防犯を意識したカードキーのドアを開けると、木目のパーテーションが目に映ります。このパーテーションがリビングとデスクの境界線。リビングには女性を意識した丸いテーブルに、アクセントカラーに緑を使用したイス。まずお部屋に入ってイスに腰をかけて一呼吸。そのような光景が目に浮かびます。デスクは気持ちがリフレッシュできるようにと、木のぬくもりが感じられる木目調を採用。デスクの広さもお化粧道具を広げる女性には嬉しいですね。ちなみに冷蔵庫以外にも、デスクの右手にはミニキッチンと電子レンジが付いているのもポイントです。
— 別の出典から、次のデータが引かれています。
omit [TopologicalSpace G] in
include hsc hι in
/-- **[Liu2021, Def. 4.11]'s «irreducible» for the constructed `ω(μ, ε, χ)` — the END displays' `hirr` — from
Lem. D.1 (l. 5227) PLACE BY PLACE.**  Let `s` be a compatible continuous splitting family of the pair data `(V, ⟨a⟩)`, `ι` onto,
and, at `a = lineOf ε`, let `𝓢` be local splittings of `U(J_V ⊗ (a))(F_v)` (Liu's `ι_{μ_v}`; displayed DATA).  IF for every
continuous character `χ₁` of the centre `E¹(𝔸_{F,f})`: (i) every local central quotient of `ω_v = ω(ε_v) ∘ ι_{μ_v}` at
`χ_{1,v}` is an irreducible admissible representation of `U(J_V ⊗ (a))(F_v)` — [Liu2021, App. D Lem. D.1, first sentence
l. 5227] «`ω(μ, ε, χ)` is irreducible and admissible» (App. D's local notation, read at `v`) —, and (ii) the class of the
unramified vector `1_{𝒪_vⁿ}` is non-zero for all `v` off a finite set — Def. 4.11's `⊗'` «unramified for all but
finitely many `v`» —, THEN `rho … ι ε χ` is irreducible.
[cite: Liu2021, Def. 4.11 (l. 2092–2096), App. D §D.1 Steps 1∕2∕3 (l. 5217∕5219∕5221), Lem. D.1 (l. 5227; (1) l. 5229 for non-vanishing); Flath1979, Theorem 2 / Example 2] -/
theorem rho_isIrreducible_of_lemD1_local
    (hloc : ∀ χ₁ : UnitaryGroup.finAdelicOne F E c →* ℂˣ, Continuous χ₁ →
      (∀ v, (TwistedCoinv.rep (localCharOfCenter F E c (JW F E (lineOf F d ε)) (JW_apply_ne_zero F E _) χ₁ v)
            (𝓢.omegaLoc v)
            (commute_omegaLoc_localCenter F E c N e JV (JW F E (lineOf F d ε)) hcδ hδ hd hV (isSymm_TW F _) hJV
              (JW_eq F E _) (JW_apply_ne_zero F E _) 𝓢 v)).IsIrreducible ∧
          (TwistedCoinv.rep (localCharOfCenter F E c (JW F E (lineOf F d ε)) (JW_apply_ne_zero F E _) χ₁ v)
            (𝓢.omegaLoc v)
            (commute_omegaLoc_localCenter F E c N e JV (JW F E (lineOf F d ε)) hcδ hδ hd hV (isSymm_TW F _) hJV
              (JW_eq F E _) (JW_apply_ne_zero F E _) 𝓢 v)).IsAdmissible) ∧
      ∃ S₁ : Finset (HeightOneSpectrum (𝓞 F)), ∀ v ∉ S₁,
        TwistedCoinv.mk (show Representation ℂ (UnitaryGroup.localPi E c 1 (JW F E (lineOf F d ε)) v) _ from
            (𝓢.omegaLoc v).comp (localCenter E c n (Matrix.reindex e e (JV ⊗ₖ JW F E (lineOf F d ε))) (JW F E (lineOf F d ε))
              (JW_apply_ne_zero F E _) v))
          (localCharOfCenter F E c (JW F E (lineOf F d ε)) (JW_apply_ne_zero F E _) χ₁ v) (unitVec F (Fin n) v) ≠ 0) :
    (rho F E c N e JV hcδ hδ hd hV hVd hJV hs ι ε χ).IsIrreducible :=
  rho_isIrreducible_of_omega_center F E c N e JV hcδ hδ hd hV hVd hJV hs hsc ε χ 𝓢 hι fun χ₁ hχ₁ => by
    obtain ⟨h1, S₁, hS⟩ := hloc χ₁ hχ₁
    exact omega_center_isIrreducible_of_local F E c N e JV (JW F E (lineOf F d ε)) hcδ hδ hd hV (isSymm_TW F _) hJV
      (JW_eq F E _) (JW_apply_ne_zero F E _) 𝓢 hχ₁ hS (fun v => (h1 v).1) (fun v => (h1 v).2)

open scoped IsMulCommutative in
omit [TopologicalSpace G] in
include hsc hι in
/-- **The END displays' `hirr` from [Liu2021, App. D Lem. D.1 (l. 5227)] cited in the tree's RECORD currency, place by place**
(`n ≥ 3`).  As `rho_isIrreducible_of_lemD1_local`, with hypothesis (i) replaced by the Lem.-D.1 record predicate
`LocalOscillatorDatum.IrreducibleAdmissible` of the local datum `ofCentralChar (𝓢.omegaLoc v) (u ↦ u·1_n) _ χ_{1,v} n _`
(what `LemD1_1AsPrinted.irreducibleAdmissible` delivers for a local model presented on these carriers); (ii) is
Def. 4.11's `⊗'` clause «unramified for all but finitely many `v`» (the class of `1_{𝒪_vⁿ}` is non-zero off a finite set).
[cite: Liu2021, Def. 4.11 (l. 2092–2096), App. D §D.1 Steps 1∕2∕3 (l. 5217∕5219∕5221), Lem. D.1 (l. 5227; (1) l. 5229 for non-vanishing); Flath1979, Theorem 2 / Example 2] -/
theorem rho_isIrreducible_of_irreducibleAdmissible_local (hn : 3 ≤ n)
    (hD1 : ∀ χ₁ : UnitaryGroup.finAdelicOne F E c →* ℂˣ, Continuous χ₁ →
      (∀ v, (Literature.RepresentationTheory.Liu2021.LocalOscillatorDatum.ofCentralChar (𝓢.omegaLoc v)
          (localCenter E c n (Matrix.reindex e e (JV ⊗ₖ JW F E (lineOf F d ε))) (JW F E (lineOf F d ε))
            (JW_apply_ne_zero F E _) v)
          (localCenter_mem_center F E c (JW F E (lineOf F d ε)) n (Matrix.reindex e e (JV ⊗ₖ JW F E (lineOf F d ε)))
            (JW_apply_ne_zero F E _) v)
          (localCharOfCenter F E c (JW F E (lineOf F d ε)) (JW_apply_ne_zero F E _) χ₁ v) n
          (Nat.le_of_succ_le hn)).IrreducibleAdmissible) ∧
      ∃ S₁ : Finset (HeightOneSpectrum (𝓞 F)), ∀ v ∉ S₁,
        TwistedCoinv.mk (show Representation ℂ (UnitaryGroup.localPi E c 1 (JW F E (lineOf F d ε)) v) _ from
            (𝓢.omegaLoc v).comp (localCenter E c n (Matrix.reindex e e (JV ⊗ₖ JW F E (lineOf F d ε))) (JW F E (lineOf F d ε))
              (JW_apply_ne_zero F E _) v))
          (localCharOfCenter F E c (JW F E (lineOf F d ε)) (JW_apply_ne_zero F E _) χ₁ v) (unitVec F (Fin n) v) ≠ 0) :
    (rho F E c N e JV hcδ hδ hd hV hVd hJV hs ι ε χ).IsIrreducible :=
  rho_isIrreducible_of_lemD1_local F E c N e JV hcδ hδ hd hV hVd hJV hs hsc ε χ 𝓢 hι fun χ₁ hχ₁ => by
    obtain ⟨h1, hS⟩ := hD1 χ₁ hχ₁
    exact ⟨fun v => twistedCoinv_isIrreducible_and_isAdmissible_of_irreducibleAdmissible F E c N e JV
      (JW F E (lineOf F d ε)) hcδ hδ hd hV (isSymm_TW F _) hJV (JW_eq F E _) (JW_apply_ne_zero F E _) 𝓢 hn v _ (h1 v), hS⟩

end Literature.NumberTheory.Automorphic.Liu2021.Def411WeilCarriers

end Liu

end
import Summits.AtomisticToContinuum.Crystallization.Theorems.OverbindingBudgetPatchTransport

/-!
# OverbindingBudget — two-set patch transport of robust cleanness
(decomp-a2c lens 4, generation 21; helper `--supports stmt-AtomisticToContinuum-31280`; part of the node «RecurrentSeal», whose
statement and reading are in `…Theorems.OverbindingBudgetRecurrentSeal`)

`cleanT_transport₂`: the two-texture form of `…PatchTransport.cleanT_transport` (same proof, bases `b₁` in `A` and `b₂` in `B`): robust
cleanness crosses a fine two-way matching of re-rooted patches between two `δ`-separated textures, with margin loss `2ε`. [folklore]
-/

noncomputable section

namespace Summit.AtomisticToContinuum.Crystallization.Theorems.OverbindingBudgetPatchTransportTwo

open Filter Metric Set Topology
open Literature.MathematicalPhysics.StatisticalMechanics
open Literature.Geometry.DiscreteGeometry (ShellCloseTo fccKissingPattern hcpKissingPattern EtaMatched
  card_eq_twelve_of_shellCloseTo)
open Summit.AtomisticToContinuum.Crystallization.Theorems.OverbindingBudgetPatchTransport (finite_shell match_unique_src
  match_unique_tgt dist_distort dist_base_le rescale_injective shellCloseTo_image)

/-- **Two-set patch transport of robust cleanness** (the two-texture form of `…PatchTransport.cleanT_transport`, same proof): if the
`R`-patch of `A` about `b₁` and the `R`-patch of `B` about `b₂` are two-way `ε`-matched after re-rooting (`2ε < δ`, both textures
`δ`-separated, `100 ε ≤ a`), then `t`-robust cleanness of `A` at a site `y` with `dist y b₁ + 2a ≤ R` passes to its partner `y' ∈ B` at every
margin `t'` with `t' + 2ε ≤ t`, `a t' + 2ε ≤ a t`, `-a/50 ≤ t'` (and `0 ≤ t'`, or a lower gap bound on `B`).  Stated on the BODY of `CleanT`
so that the file does not depend on the `CleanT` wrapper. [folklore] -/
theorem cleanT_transport₂ {A B : Set (EuclideanSpace ℝ (Fin 3))} {δ ε R a t t' : ℝ} {b₁ b₂ y y' : (EuclideanSpace ℝ (Fin 3))}
    (hsepA : ∀ x ∈ A, ∀ z ∈ A, x ≠ z → δ ≤ dist x z) (hsepB : ∀ x ∈ B, ∀ z ∈ B, x ≠ z → δ ≤ dist x z) (hε0 : 0 ≤ ε) (hεδ : 2 * ε < δ)
    (hex₁ : ∀ w ∈ A, dist w b₁ ≤ R → ∃ w' ∈ B, dist (w' - b₂) (w - b₁) ≤ ε)
    (hex₂ : ∀ w' ∈ B, dist w' b₂ ≤ R → ∃ w ∈ A, dist (w' - b₂) (w - b₁) ≤ ε)
    (ha : 0 < a) (hεa : 100 * ε ≤ a) (hlo : -(a / 50) ≤ t') (hhi : t ≤ a / 50)
    (htt : t' + 2 * ε ≤ t) (htta : a * t' + 2 * ε ≤ a * t)
    (hy : y ∈ A) (hy' : y' ∈ B) (hyy' : dist (y' - b₂) (y - b₁) ≤ ε) (hR : dist y b₁ + 2 * a ≤ R)
    (hthr : 0 ≤ t' ∨ ∀ w' ∈ B, w' ≠ y' → dist y' w' ≤ a * (1 + 1 / 50) ∨ a * (1 + 1 / 50) + 2 * ε < dist y' w')
    (hc : ({w ∈ A | w ≠ y ∧ dist y w ≤ a * (1 + 1 / 50) - t}.ncard = 12 ∧ (∀ w ∈ A, w ≠ y → a * (1 - 1 / 50) + t ≤ dist y w ∧ (dist y w ≤ a * (1 + 1 / 50) - t ∨ a * (63 / 50) + t ≤ dist y w)) ∧ (∃ T : Finset (EuclideanSpace ℝ (Fin 3)), (↑T : Set (EuclideanSpace ℝ (Fin 3))) = (fun w => a⁻¹ • (w - y)) '' {w ∈ A | w ≠ y ∧ dist y w ≤ a * (1 + 1 / 50)} ∧ (Literature.Geometry.DiscreteGeometry.ShellCloseTo (1 / 5 - t) T Literature.Geometry.DiscreteGeometry.fccKissingPattern ∨ Literature.Geometry.DiscreteGeometry.ShellCloseTo (1 / 5 - t) T Literature.Geometry.DiscreteGeometry.hcpKissingPattern)))) :
    ({w ∈ B | w ≠ y' ∧ dist y' w ≤ a * (1 + 1 / 50) - t'}.ncard = 12 ∧ (∀ w ∈ B, w ≠ y' → a * (1 - 1 / 50) + t' ≤ dist y' w ∧ (dist y' w ≤ a * (1 + 1 / 50) - t' ∨ a * (63 / 50) + t' ≤ dist y' w)) ∧ (∃ T : Finset (EuclideanSpace ℝ (Fin 3)), (↑T : Set (EuclideanSpace ℝ (Fin 3))) = (fun w => a⁻¹ • (w - y')) '' {w ∈ B | w ≠ y' ∧ dist y' w ≤ a * (1 + 1 / 50)} ∧ (Literature.Geometry.DiscreteGeometry.ShellCloseTo (1 / 5 - t') T Literature.Geometry.DiscreteGeometry.fccKissingPattern ∨ Literature.Geometry.DiscreteGeometry.ShellCloseTo (1 / 5 - t') T Literature.Geometry.DiscreteGeometry.hcpKissingPattern))) := by
  choose! φ hφY hφd using hex₁
  choose! ψ hψY hψd using hex₂
  obtain ⟨hc1, hc2, T, hT, hTP⟩ := hc
  have hδ : 0 < δ := by linarith
  have hUD : UniformlyDiscrete A := ⟨δ, hδ, hsepA⟩
  have hyb : dist y' b₂ ≤ dist y b₁ + ε := dist_base_le hyy'
  -- every point of the source `(1.02a - t)`-shell / target `(1.02a - t')`-shell lies in the matched patch
  have hsrcR : ∀ w ∈ A, dist y w ≤ a * (1 + 1 / 50) - t → dist w b₁ ≤ R := by
    intro w _ hd
    have := dist_triangle w y b₁
    rw [dist_comm w y] at this
    linarith
  have htgtR : ∀ w' ∈ B, dist y' w' ≤ a * (1 + 1 / 50) - t' → dist w' b₂ ≤ R := by
    intro w' _ hd
    have := dist_triangle w' y' b₂
    rw [dist_comm w' y'] at this
    linarith
  -- (1) the matched image of the source shell is the target shell
  have hAφ : φ '' {w ∈ A | w ≠ y ∧ dist y w ≤ a * (1 + 1 / 50) - t} =
      {w ∈ B | w ≠ y' ∧ dist y' w ≤ a * (1 + 1 / 50) - t'} := by
    apply Set.Subset.antisymm
    · rintro _ ⟨w, ⟨hwY, hwy, hwd⟩, rfl⟩
      have hwR := hsrcR w hwY hwd
      refine ⟨hφY w hwY hwR, fun heq => hwy ?_, ?_⟩
      · have h1 : dist (φ w - b₂) (y - b₁) ≤ ε := by rw [heq]; exact hyy'
        exact match_unique_src hsepA hεδ hwY hy (hφd w hwY hwR) h1
      · have := (abs_le.1 (dist_distort hyy' (hφd w hwY hwR))).2
        linarith
    · rintro w' ⟨hw'Y, hw'y, hw'd⟩
      have hw'R := htgtR w' hw'Y hw'd
      have hwY := hψY w' hw'Y hw'R
      have hwm := hψd w' hw'Y hw'R
      have hwy : ψ w' ≠ y := by
        intro heq
        apply hw'y
        have h1 : dist (w' - b₂) (y - b₁) ≤ ε := by rw [← heq]; exact hwm
        exact match_unique_tgt hsepB hεδ hw'Y hy' h1 hyy'
      have hdist := (abs_le.1 (dist_distort hyy' hwm)).1
      have hdyw : dist y (ψ w') ≤ a * (1 + 1 / 50) - t := by
        rcases (hc2 (ψ w') hwY hwy).2 with h | h
        · exact h
        · exfalso; linarith
      have hwR := hsrcR (ψ w') hwY hdyw
      exact ⟨ψ w', ⟨hwY, hwy, hdyw⟩, match_unique_tgt hsepB hεδ (hφY _ hwY hwR) hw'Y (hφd _ hwY hwR) hwm⟩
  have hφinj : Set.InjOn φ {w ∈ A | w ≠ y ∧ dist y w ≤ a * (1 + 1 / 50) - t} := by
    intro w₁ h₁ w₂ h₂ heq
    have hm₂ : dist (φ w₁ - b₂) (w₂ - b₁) ≤ ε := by rw [heq]; exact hφd w₂ h₂.1 (hsrcR w₂ h₂.1 h₂.2.2)
    exact match_unique_src hsepA hεδ h₁.1 h₂.1 (hφd w₁ h₁.1 (hsrcR w₁ h₁.1 h₁.2.2)) hm₂
  -- (2) window and gap transfer pointwise
  have hc2' : ∀ w' ∈ B, w' ≠ y' → a * (1 - 1 / 50) + t' ≤ dist y' w' ∧
      (dist y' w' ≤ a * (1 + 1 / 50) - t' ∨ a * (63 / 50) + t' ≤ dist y' w') := by
    intro w' hw'Y hw'y
    by_cases hw'R : dist w' b₂ ≤ R
    · have hwY := hψY w' hw'Y hw'R
      have hwm := hψd w' hw'Y hw'R
      have hwy : ψ w' ≠ y := by
        intro heq
        apply hw'y
        have h1 : dist (w' - b₂) (y - b₁) ≤ ε := by rw [← heq]; exact hwm
        exact match_unique_tgt hsepB hεδ hw'Y hy' h1 hyy'
      have hdist := abs_le.1 (dist_distort hyy' hwm)
      obtain ⟨h1, h2⟩ := hc2 (ψ w') hwY hwy
      refine ⟨by linarith, ?_⟩
      rcases h2 with h | h
      · left; linarith
      · right; linarith
    · push Not at hw'R
      have := dist_triangle w' y' b₂
      rw [dist_comm w' y'] at this
      exact ⟨by linarith, Or.inr (by linarith)⟩
  -- (3) the exact `1.02a`-shells coincide with the margin shells (source and target)
  have hBA : {w ∈ A | w ≠ y ∧ dist y w ≤ a * (1 + 1 / 50)} = {w ∈ A | w ≠ y ∧ dist y w ≤ a * (1 + 1 / 50) - t} := by
    apply Set.eq_of_subset_of_ncard_le ?_ ?_ (finite_shell hUD y _)
    · rintro w ⟨hwY, hwy, hwd⟩
      refine ⟨hwY, hwy, ?_⟩
      rcases (hc2 w hwY hwy).2 with h | h
      · exact h
      · exfalso; linarith
    · have h12 : T.card = 12 := card_eq_twelve_of_shellCloseTo hTP
      have hB : ((fun w => a⁻¹ • (w - y)) '' {w ∈ A | w ≠ y ∧ dist y w ≤ a * (1 + 1 / 50)}).ncard = 12 := by
        rw [← hT, Set.ncard_coe_finset, h12]
      rw [Set.ncard_image_of_injective _ (rescale_injective ha.ne' y)] at hB
      rw [hc1, hB]
  have hB'A' : {w ∈ B | w ≠ y' ∧ dist y' w ≤ a * (1 + 1 / 50)} =
      {w ∈ B | w ≠ y' ∧ dist y' w ≤ a * (1 + 1 / 50) - t'} := by
    apply Set.Subset.antisymm
    · rintro w' ⟨hw'Y, hw'y, hw'd⟩
      refine ⟨hw'Y, hw'y, ?_⟩
      rcases (hc2' w' hw'Y hw'y).2 with h | h
      · exact h
      · exfalso; linarith
    · rintro w' ⟨hw'Y, hw'y, hw'd⟩
      refine ⟨hw'Y, hw'y, ?_⟩
      rcases hthr with h0 | hgap
      · linarith
      · have hw'A : w' ∈ φ '' {w ∈ A | w ≠ y ∧ dist y w ≤ a * (1 + 1 / 50) - t} := by
          rw [hAφ]; exact ⟨hw'Y, hw'y, hw'd⟩
        obtain ⟨w, hwA, rfl⟩ := hw'A
        have hwB : w ∈ {w ∈ A | w ≠ y ∧ dist y w ≤ a * (1 + 1 / 50)} := by rw [hBA]; exact hwA
        have hdist := (abs_le.1 (dist_distort hyy' (hφd w hwA.1 (hsrcR w hwA.1 hwA.2.2)))).2
        rcases hgap (φ w) hw'Y hw'y with h | h
        · exact h
        · exfalso; linarith [hwB.2.2]
  -- assemble
  refine ⟨?_, hc2', ?_⟩
  · rw [← hAφ, hφinj.ncard_image, hc1]
  · -- (4) the rescaled shell: push `T` forward along `x ↦ a⁻¹ • (φ (y + a • x) - y')`
    classical
    let g : (EuclideanSpace ℝ (Fin 3)) → (EuclideanSpace ℝ (Fin 3)) := fun x => a⁻¹ • (φ (y + a • x) - y')
    have hback : ∀ w : (EuclideanSpace ℝ (Fin 3)), y + a • (a⁻¹ • (w - y)) = w := by
      intro w
      rw [smul_inv_smul₀ ha.ne']
      abel
    have hmemT : ∀ x ∈ T, ∃ w ∈ {w ∈ A | w ≠ y ∧ dist y w ≤ a * (1 + 1 / 50) - t}, a⁻¹ • (w - y) = x := by
      intro x hx
      have hx' : (x : (EuclideanSpace ℝ (Fin 3))) ∈ (↑T : Set (EuclideanSpace ℝ (Fin 3))) := hx
      rw [hT, hBA] at hx'
      exact hx'
    refine ⟨T.image g, ?_, ?_⟩
    · rw [Finset.coe_image, hT, Set.image_image, hB'A', ← hAφ, Set.image_image, hBA]
      apply Set.image_congr
      intro w _
      show a⁻¹ • (φ (y + a • (a⁻¹ • (w - y))) - y') = a⁻¹ • (φ w - y')
      rw [hback]
    · have hginj : Set.InjOn g (↑T : Set (EuclideanSpace ℝ (Fin 3))) := by
        intro x₁ hx₁ x₂ hx₂ hgx
        obtain ⟨w₁, hw₁A, rfl⟩ := hmemT x₁ hx₁
        obtain ⟨w₂, hw₂A, rfl⟩ := hmemT x₂ hx₂
        have hgx' : a⁻¹ • (φ w₁ - y') = a⁻¹ • (φ w₂ - y') := by
          have e₁ : g (a⁻¹ • (w₁ - y)) = a⁻¹ • (φ w₁ - y') := by
            show a⁻¹ • (φ (y + a • (a⁻¹ • (w₁ - y))) - y') = _; rw [hback]
          have e₂ : g (a⁻¹ • (w₂ - y)) = a⁻¹ • (φ w₂ - y') := by
            show a⁻¹ • (φ (y + a • (a⁻¹ • (w₂ - y))) - y') = _; rw [hback]
          rw [← e₁, ← e₂]; exact hgx
        have hφeq : φ w₁ = φ w₂ := rescale_injective ha.ne' y' hgx'
        rw [hφinj hw₁A hw₂A hφeq]
      have hmove : ∀ x ∈ T, dist (g x) x ≤ (1 / 5 - t') - (1 / 5 - t) := by
        intro x hx
        obtain ⟨w, hwA, rfl⟩ := hmemT x hx
        have hwR := hsrcR w hwA.1 hwA.2.2
        have e₁ : g (a⁻¹ • (w - y)) = a⁻¹ • (φ w - y') := by
          show a⁻¹ • (φ (y + a • (a⁻¹ • (w - y))) - y') = _; rw [hback]
        rw [e₁, dist_smul₀, Real.norm_eq_abs, abs_of_pos (inv_pos.2 ha)]
        have hd : dist (φ w - y') (w - y) ≤ 2 * ε := by
          rw [dist_eq_norm]
          have e2 : φ w - y' - (w - y) = (φ w - b₂ - (w - b₁)) - (y' - b₂ - (y - b₁)) := by abel
          rw [e2]
          calc ‖(φ w - b₂ - (w - b₁)) - (y' - b₂ - (y - b₁))‖
              ≤ ‖φ w - b₂ - (w - b₁)‖ + ‖y' - b₂ - (y - b₁)‖ := norm_sub_le _ _
            _ ≤ ε + ε := by
                rw [← dist_eq_norm, ← dist_eq_norm]; exact add_le_add (hφd w hwA.1 hwR) hyy'
            _ = 2 * ε := by ring
        have hgoal : a⁻¹ * dist (φ w - y') (w - y) ≤ a⁻¹ * (2 * ε) :=
          mul_le_mul_of_nonneg_left hd (inv_nonneg.2 ha.le)
        have hkey : a⁻¹ * (2 * ε) ≤ t - t' := by
          rw [inv_mul_le_iff₀ ha]
          linarith
        linarith
      rcases hTP with hP | hP
      · exact Or.inl (shellCloseTo_image hP hginj hmove)
      · exact Or.inr (shellCloseTo_image hP hginj hmove)

end Summit.AtomisticToContinuum.Crystallization.Theorems.OverbindingBudgetPatchTransportTwo

end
ベッドに行くには足下に注意が必要です。ほかのホテルにはない、ちょっとした段差があります。しかし、この段差がまたポイント。リビングから靴を脱いでベッドに入るというシーンを演出します。靴を脱ぐことで気持ちが落ち着く方も多いのではないでしょうか。近年はレディースフロアの誕生で、このお部屋と同じように女性を意識して小上がりタイプのベッドを採用するホテルが増えています。ホワイトを基調とした清潔感あふれるバスルームには、レインシャワーとオーガニック・ソープセットを完備。心身ともにキレイになるためのアメニティも充実しています。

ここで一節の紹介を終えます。